Of course in reality this is why people like using std::vector and never using it's [] operator instead using the .at() function since an exception is better than nothing.
> also lets say I wanted to create some c style strings on the stack instead of
> the free store like the above examples,( read data into c style strings on the
> stack and not on the heap like in my example)
>
> I tried by creating an empty string
> char* one = " ";
>
> I guess this won't work because we are essentially writing past our string
> buffer in all three cases. what would be the way around this? since char is a
> primitive there is no resize function like std::string owns.

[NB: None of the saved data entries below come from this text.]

import Summits.KontsevichZagierPeriods.KontsevichZagierPeriods.Theorems.VietaFibreKernelFormCancellerNormalForm
import HarnessLib

/-!
# Crux `KernelForm` (stmt-KontsevichZagierPeriods-10447), line `Sketch`: the WEAK KERNEL in
# canceller normal form

`WeakKernel := ∀ c, KZ.eval c = 0 → ∃ s, KZ.eval s ≠ 0 ∧ s * c ∈ KZ.relations` is the arithmetic
half of the cut `KernelForm ↔ WeakKernel ∧ Cancellation`. This file proves, unconditionally, that
the multiplier `s` can be normalised to ONE compact volume form:

* `weakKernel_iff_exists_compact` — `WeakKernel` holds iff every formal combination `c` of value
  `0` is killed, modulo the moves, by some `[K, 1]` with `K ⊆ ℝ^{k+1}` compact `ℚ`-semialgebraic of
  non-empty interior: `[K, 1] * c ∈ KZ.relations`.

Proof. (`→`) WLOG `0 < eval s` (replace `s` by `-s`); decompose `s ≡ [A] − [B]` into bounded volume
forms of one dimension (`stub_boundedDecomposition`), pack `[A] − [B] ≡ [K]` inside the rules
(Viu-Sos, `KZ.exists_isCompact_of_sub_of_sub_mem_relations`), and chase the right ideal
`KZ.relations`. (`←`) `[K, 1]` has value `vol K > 0` since `K` has non-empty interior.
All statements are inline over the calculus (no new definitions).

References: M. Kontsevich, D. Zagier, *Periods* (2001), §1.2 (rules), §4.1 (products);
J. Viu-Sos, *A semi-canonical reduction for periods of Kontsevich–Zagier*, IJNT 17 (2021), §4
[ViuSos2021].
-/

noncomputable section

open MeasureTheory Set
open Literature.NumberTheory.Transcendental

namespace Summit.KontsevichZagierPeriods.KernelForm.LocaliseAtValuePrime

/-- **Compact canceller from a canceller of positive value.** From `s * c ∈ relations` with
`0 < eval s`: decompose `s ≡ [A] − [B]` into bounded volume forms (`stub_boundedDecomposition`),
pack `[A] − [B] ≡ [K]` with `K` compact of non-empty interior and integrand `1`
(`KZ.exists_isCompact_of_sub_of_sub_mem_relations`), and conclude `[K] * c ∈ relations` since
`relations` is a right ideal. [cite: ViuSos2021, §4] [folklore] -/
theorem exists_compact_canceller_of_pos (c s : KZ.FormalRep) (hv : 0 < KZ.eval s)
    (hsc : s * c ∈ KZ.relations) :
    ∃ (k : ℕ) (K : KZ.IntegralRep (k + 1)), IsCompact K.domain ∧ (interior K.domain).Nonempty ∧
      (∀ x ∈ K.domain, K.integrand x = 1) ∧ KZ.of K * c ∈ KZ.relations := by
  -- (1) bounded decomposition `s ≡ [A] − [B]`
  obtain ⟨k, A, B, hAb, hBb, hA1, hB1, hsAB⟩ := stub_boundedDecomposition s
  have hvAB : KZ.eval s = A.value - B.value := by
    have h := eval_eq_zero_of_mem hsAB
    simp only [map_sub, KZ.eval_of] at h
    linarith
  -- (2) `([A] − [B]) * c ∈ relations`
  have h1 : (KZ.of A - KZ.of B) * c ∈ KZ.relations := by
    have h := KZ.mul_mem_relations_right_holds _ c hsAB
    rw [sub_mul] at h
    have : (KZ.of A - KZ.of B) * c = s * c - (s * c - (KZ.of A - KZ.of B) * c) := by abel
    rw [this]
    exact KZ.relations.sub_mem hsc h
  -- (3) packing `[A] − [B] ≡ [K]`
  obtain ⟨K, hKc, hKint, hK1, hABK⟩ :=
    KZ.exists_isCompact_of_sub_of_sub_mem_relations A B hAb hBb hA1 hB1 (by linarith)
  have h2 : KZ.of K * c ∈ KZ.relations := by
    have h := KZ.mul_mem_relations_right_holds _ c hABK
    rw [sub_mul] at h
    have : KZ.of K * c = (KZ.of A - KZ.of B) * c - ((KZ.of A - KZ.of B) * c - KZ.of K * c) := by
      abel
    rw [this]
    exact KZ.relations.sub_mem h1 h
  exact ⟨k, K, hKc, hKint, hK1, h2⟩

/-- A representation with compact domain of non-empty interior and integrand `1` has positive value
(the volume of its domain). [folklore] -/
theorem eval_of_pos_of_isCompact_of_interior_nonempty {m : ℕ} (K : KZ.IntegralRep m)
    (hKc : IsCompact K.domain) (hKint : (interior K.domain).Nonempty)
    (hK1 : ∀ x ∈ K.domain, K.integrand x = 1) : 0 < KZ.eval (KZ.of K) := by
  rw [KZ.eval_of, KZ.IntegralRep.value_eq_volume_real K hK1, measureReal_def]
  exact ENNReal.toReal_pos (Measure.measure_pos_of_nonempty_interior volume hKint).ne'
    hKc.measure_lt_top.ne

/-- **WEAK KERNEL IN CANCELLER NORMAL FORM** (unconditional). Every formal combination of value
`0` admits a canceller of non-zero value iff every formal combination of value `0` is killed,
modulo the moves, by a single compact volume form `[K, 1]` (`K ⊆ ℝ^{k+1}` compact
`ℚ`-semialgebraic with non-empty interior). (`→`: sign change to a canceller of positive value,
then `exists_compact_canceller_of_pos`; `←`: `[K, 1]` has value `vol K > 0`.) [folklore] -/
theorem weakKernel_iff_exists_compact :
    (∀ c : KZ.FormalRep, KZ.eval c = 0 → ∃ s : KZ.FormalRep, KZ.eval s ≠ 0 ∧ s * c ∈ KZ.relations) ↔ ∀ c : KZ.FormalRep, KZ.eval c = 0 → ∃ (k : ℕ) (K : KZ.IntegralRep (k + 1)), IsCompact K.domain ∧ (interior K.domain).Nonempty ∧ (∀ x ∈ K.domain, K.integrand x = 1) ∧ KZ.of K * c ∈ KZ.relations := by
  constructor
  · intro hW c hc
    obtain ⟨s, hs, hsc⟩ := hW c hc
    rcases lt_or_gt_of_ne hs with hneg | hpos
    · refine exists_compact_canceller_of_pos c (-s) ?_ ?_
      · rw [map_neg]; linarith
      · rw [neg_mul]; exact KZ.relations.neg_mem hsc
    · exact exists_compact_canceller_of_pos c s hpos hsc
  · intro hW c hc
    obtain ⟨k, K, hKc, hKint, hK1, hKc'⟩ := hW c hc
    exact ⟨KZ.of K, (eval_of_pos_of_isCompact_of_interior_nonempty K hKc hKint hK1).ne', hKc'⟩

end Summit.KontsevichZagierPeriods.KernelForm.LocaliseAtValuePrime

as I said earlier «you can't modify a string literal, so you shouldn't be able to point a non-const pointer to it»
you compiler should have complained about char* one = " "; and perhaps even suggest constchar* one = " ";
the problem is that that memory is not writable
you may simply reserve enough writable memory with char one[42];
of course, if `oneSize' ends up being bigger than 42, then you will write out of bounds.